VOLO: Vision Outlooker for Visual Recognition, arxiv

This is a PyTorch implementation of our paper. We present Vision Outlooker (VOLO). We show that our VOLO achieves SOTA performance on ImageNet and CityScapes. No extra training data is used in our work.

ImageNet top-1 accuracy comparison with the state-of-the-art (sota) CNN-based and Transformer-based models. All results are based on the best test resolutions. Our VOLO-D5 achieves SOTA performance on ImageNet without extra data in 2021/06.

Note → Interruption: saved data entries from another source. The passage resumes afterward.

/-- **Step 3 — reading `ι` and `𝔪²` through `g ∘ Ψ₁`.**  If `gen ∈ 𝔪_{Sy}²` and `Ψ₁⁻¹(g⁻¹ γ)` divide each other in the
regular local ring `Sy`, then `ι(Sy, gen) = ι((A'[t⁻¹, 𝒥ₙ tⁿ])_{𝔫'}, γ)` ((c6) along `g` and `Ψ₁` — instantiated at the
concrete rings before being applied — and (c12a) for the unit) and `γ ∈ 𝔪²` (local homomorphisms). [folklore] -/
theorem iota_eq_and_mem_sq_of_dvd_dvd (hc6 : IotaIsoInvariant ι) (hu : IotaUnitInvariant ι)
    {A : Type} [CommRing A] {A' : Type} [CommRing A'] (Fch : IdealFiltration A) (𝔫 : Ideal Fch.extendedRees)
    [𝔫.IsPrime] {n : ℕ} (u : Fin n → A') (w : Fin n → ℕ) (𝔫' : Ideal (cobordantAlgebra' u w)) [𝔫'.IsPrime]
    (g : Localization.AtPrime 𝔫 ≃+* Localization.AtPrime 𝔫') {Sy : Type} [CommRing Sy] [IsRegularLocalRing Sy]
    (Ψ₁ : Sy ≃+* Localization.AtPrime 𝔫) {gen : Sy} (hgen2 : gen ∈ maximalIdeal Sy ^ 2)
    (γ : Localization.AtPrime 𝔫') (hd1 : gen ∣ Ψ₁.symm (g.symm γ)) (hd2 : Ψ₁.symm (g.symm γ) ∣ gen) :
    ι Sy gen = ι (Localization.AtPrime 𝔫') γ ∧ γ ∈ maximalIdeal (Localization.AtPrime 𝔫') ^ 2 := by
  haveI : IsDomain Sy := isDomain_of_isRegularLocalRing Sy
  obtain ⟨v, hv⟩ := associated_of_dvd_dvd hd1 hd2
  have hgx : g (Ψ₁ (Ψ₁.symm (g.symm γ))) = γ := by
    rw [RingEquiv.apply_symm_apply, RingEquiv.apply_symm_apply]
  constructor
  · have h6 := hc6 (Localization.AtPrime 𝔫) (Localization.AtPrime 𝔫')
    have h6' := hc6 Sy (Localization.AtPrime 𝔫)
    have hι1 : ι (Localization.AtPrime 𝔫') (g (Ψ₁ (Ψ₁.symm (g.symm γ)))) =
        ι (Localization.AtPrime 𝔫) (Ψ₁ (Ψ₁.symm (g.symm γ))) := h6 g _
    have hι2 : ι (Localization.AtPrime 𝔫) (Ψ₁ (Ψ₁.symm (g.symm γ))) = ι Sy (Ψ₁.symm (g.symm γ)) := h6' Ψ₁ _
    have hι3 : ι Sy (Ψ₁.symm (g.symm γ)) = ι Sy gen := by
      rw [← hv, mul_comm]
      exact hu Sy (v : Sy) gen v.isUnit
    rw [← hι3, ← hι2, ← hι1, hgx]
  · have hΦm : (maximalIdeal Sy).map (((g : Localization.AtPrime 𝔫 →+* Localization.AtPrime 𝔫')).comp
        (Ψ₁ : Sy →+* Localization.AtPrime 𝔫)) ≤ maximalIdeal (Localization.AtPrime 𝔫') := by
      refine Ideal.map_le_iff_le_comap.mpr fun x hx => ?_
      rw [Ideal.mem_comap]
      rw [IsLocalRing.mem_maximalIdeal, mem_nonunits_iff] at hx ⊢
      intro hux
      apply hx
      have h := (hux.map g.symm).map Ψ₁.symm
      simpa only [RingHom.comp_apply, RingHom.coe_coe, RingEquiv.symm_apply_apply] using h
    have hx₀ : Ψ₁.symm (g.symm γ) ∈ maximalIdeal Sy ^ 2 := by
      rw [← hv]
      exact Ideal.mul_mem_right _ _ hgen2
    have h := Ideal.mem_map_of_mem (((g : Localization.AtPrime 𝔫 →+* Localization.AtPrime 𝔫')).comp
      (Ψ₁ : Sy →+* Localization.AtPrime 𝔫)) hx₀
    rw [Ideal.map_pow, RingHom.comp_apply, RingHom.coe_coe, RingHom.coe_coe, hgx] at h
    exact Ideal.pow_right_mono hΦm 2 h

/-- **[S6], EXCEPTIONAL HALF — model form.**  Let `(A', f₀)` be an e.f.t. regular local position over a perfect field of
characteristic `p` (`A'` a localisation of `A` at the prime `𝔮`, `0 ≠ f₀ ∈ 𝔪²`), `Fch` a filtration of `A` whose pieces
extend to the canonical centre filtration `J(A', f₀)`, `K₀ ≤ A` an ideal extending to `(f₀)`, and `𝔫` a prime of the
coefficientwise extended Rees algebra `⊕ₙ 𝒥ₙ tⁿ` over `𝔮` and off the irrelevant ideal.  If a regular local ring `Sy` is
modelled by `(⊕ₙ 𝒥ₙ tⁿ)_𝔫` along `Ψ₁`, carrying the principal ideal `(gen)`, `gen ∈ 𝔪_{Sy}²`, onto the `t⁻¹`-saturation
of `K₀ · (⊕ₙ 𝒥ₙ tⁿ)_𝔫`, then `ι(Sy, gen) < ι(A', f₀)`: the (drop) clause of the canonical game at `(A', f₀)` at the prime
of step 1, with the factorisation `f₀ = (t⁻¹)ᵃ g₀`, `σˢ((f₀)) = (g₀)` (`…PrimeT`), read through steps 2 and 3.
[cite: Wlodarczyk2022, 3.3.12 and Def. 5.1.1] -/
theorem iota_lt_of_plusStalk_model (hc6 : IotaIsoInvariant ι) (hu : IotaUnitInvariant ι)
    (hgame : CanonicalGameClause p ι J) (k : Type) [Field k] [CharP k p] [PerfectField k]
    {A : Type} [CommRing A] (𝔮 : Ideal A) [𝔮.IsPrime]
    {A' : Type} [CommRing A'] [Algebra A A'] [IsLocalization.AtPrime A' 𝔮] [IsRegularLocalRing A']
    [Algebra k A'] [Algebra.EssFiniteType k A']
    {f₀ : A'} (hf0 : f₀ ≠ 0) (hf2 : f₀ ∈ maximalIdeal A' ^ 2)
    (Fch : IdealFiltration A) (hFJ : ∀ m, (Fch.ideal m).map (algebraMap A A') = J A' f₀ m)
    (K₀ : Ideal A) (hK₀ : K₀.map (algebraMap A A') = Ideal.span {f₀})
    (𝔫 : Ideal Fch.extendedRees) [𝔫.IsPrime] (hII : 𝔫.comap (algebraMap A Fch.extendedRees) = 𝔮)
    (hIII : ¬ Fch.irrelevant ≤ 𝔫)
    {Sy : Type} [CommRing Sy] [IsRegularLocalRing Sy] (Ψ₁ : Sy ≃+* Localization.AtPrime 𝔫)
    {gen : Sy} (hgen2 : gen ∈ maximalIdeal Sy ^ 2)
    (hI : (Ideal.span {gen}).map (Ψ₁ : Sy →+* Localization.AtPrime 𝔫) =
      ⨆ m : ℕ, ((K₀.map (algebraMap A Fch.extendedRees)).map
        (algebraMap Fch.extendedRees (Localization.AtPrime 𝔫))).colon
        {algebraMap Fch.extendedRees (Localization.AtPrime 𝔫) ⟨T (-1), Fch.T_neg_one_mem_extendedRees⟩ ^ m}) :
    ι Sy gen < ι A' f₀ := by
  -- the canonical game at the position `(A', f₀)`
  obtain ⟨P, hP, -, -, -, -, n, u, w, hspan, hrk, -, -, hpres, -, hdrop⟩ := hgame k A' f₀ hf0 hf2
  haveI := hP
  have hI' : ∀ m, weightedMonomialIdeal u w m = (Fch.ideal m).map (algebraMap A A') :=
    fun m => (hpres m).trans (hFJ m).symm
  have hu𝔪 : ∀ i, u i ∈ maximalIdeal A' := fun i => hspan ▸ Ideal.subset_span ⟨i, rfl⟩
  -- step 1: the game-side prime `𝔫'` and `g`
  obtain ⟨𝔫', h𝔫', g, hT', hmax, hV', hgv, hJmap⟩ := exists_prime_bridge 𝔮 Fch K₀ hK₀ 𝔫 hII hIII u w hu𝔪 hI'
  haveI := h𝔫'
  have hP' : P.map (algebraMap A' (cobordantAlgebra' u w)) ≤ 𝔫' :=
    (Ideal.map_mono (IsLocalRing.le_maximalIdeal hP.ne_top)).trans hmax
  -- the factorisation `f₀ = (t⁻¹)ᵃ g₀`, `t⁻¹ ∤ g₀`, `σˢ((f₀)) = (g₀)`
  obtain ⟨a, g₀, hfg, hndvd, hst⟩ := exists_factor_strictTransform_eq u w hspan hrk hf0
  -- steps 2 and 3
  obtain ⟨hd1, hd2⟩ := dvd_and_dvd_of_saturation Fch K₀ 𝔫 u w 𝔫' g hgv hJmap hst Ψ₁ hI
  obtain ⟨hιeq, hsq⟩ := iota_eq_and_mem_sq_of_dvd_dvd ι hc6 hu Fch 𝔫 u w 𝔫' g Ψ₁ hgen2 _ hd1 hd2
  -- (drop)
  rw [hιeq]
  exact hdrop 𝔫' hT' hP' hV' a g₀ hfg hndvd hsq

end ExcModel

end Summit.ResolutionOfSingularities.ResolutionOfSingularities.Cruxes.HypersurfaceCentreConstruction.LocalEngine

end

(Updating... codes and models for downstream tasks like semantic segmentation are coming soon.)

Reference

@misc{yuan2021volo,
      title={VOLO: Vision Outlooker for Visual Recognition}, 
      author={Li Yuan and Qibin Hou and Zihang Jiang and Jiashi Feng and Shuicheng Yan},
      year={2021},
      eprint={2106.13112},
      archivePrefix={arXiv},
      primaryClass={cs.CV}
}

1. Requirements

torch>=1.7.0; torchvision>=0.8.0; timm==0.4.5; tlt==0.1.0; pyyaml; apex-amp

data prepare: ImageNet with the following folder structure, you can extract imagenet by this script.

│imagenet/
├──train/
│  ├── n01440764
│  │   ├── n01440764_10026.JPEG
│  │   ├── n01440764_10027.JPEG
│  │   ├── ......
│  ├── ......
├──val/
│  ├── n01440764
│  │   ├── ILSVRC2012_val_00000293.JPEG
│  │   ├── ILSVRC2012_val_00002138.JPEG
│  │   ├── ......
│  ├── ......

Directory structure in this repo:

│volo/
├──figures/
├──loss/
│  ├── __init__.py
│  ├── cross_entropy.py
├──models/
│  ├── __init__.py
│  ├── volo.py
├──utils/
│  ├── __init__.py
│  ├── utils.py
├──LICENSE
├──README.md
├──distributed_train.sh
├──main.py
├──validate.py

2. VOLO Models

Model #params Image resolution Top1 Acc Download
volo_d1 27M 224 84.2 here
volo_d1 ↑384 27M 384 85.2 here
volo_d2 59M 224 85.2 here
volo_d2 ↑384 59M 384 86.0 here
volo_d3 86M 224 85.4 here
volo_d3 ↑448 86M 448 86.3 here
volo_d4 193M 224 85.7 here
volo_d4 ↑448 193M 448 86.8 here
volo_d5 296M 224 86.1 here
volo_d5 ↑448 296M 448 87.0 here
volo_d5 ↑512 296M 512 87.1 here

Usage

Instructions on how to use our pre-trained VOLO models:

from models.volo import *
from utils import load_pretrained_weights 

# create model
model = volo_d1()

# load the pretrained weights
# change num_classes based on dataset, can work for different image size 
# as we interpolate the position embeding for different image size.
load_pretrained_weights(model, "/path/to/pretrained/weights", use_ema=False, 
                        strict=False, num_classes=1000)  

3. Validation

To evaluate our VOLO models, run:

python3 validate.py /path/to/imagenet  --model volo_d1 \
  --checkpoint /path/to/checkpoint --no-test-pool --apex-amp --img-size 224 -b 128

Change the --img-size from 224 to 384 or 448 for different image resolution, for example, to evaluate volo-d5 on 512 (87.1), run:

python3 validate.py /path/to/imagenet  --model volo_d5 \
  --checkpoint /path/to/volo_d5_512 --no-test-pool --apex-amp --img-size 512 -b 32

4. Train

Download token labeling data as we use token labeling, details about token labling are in here.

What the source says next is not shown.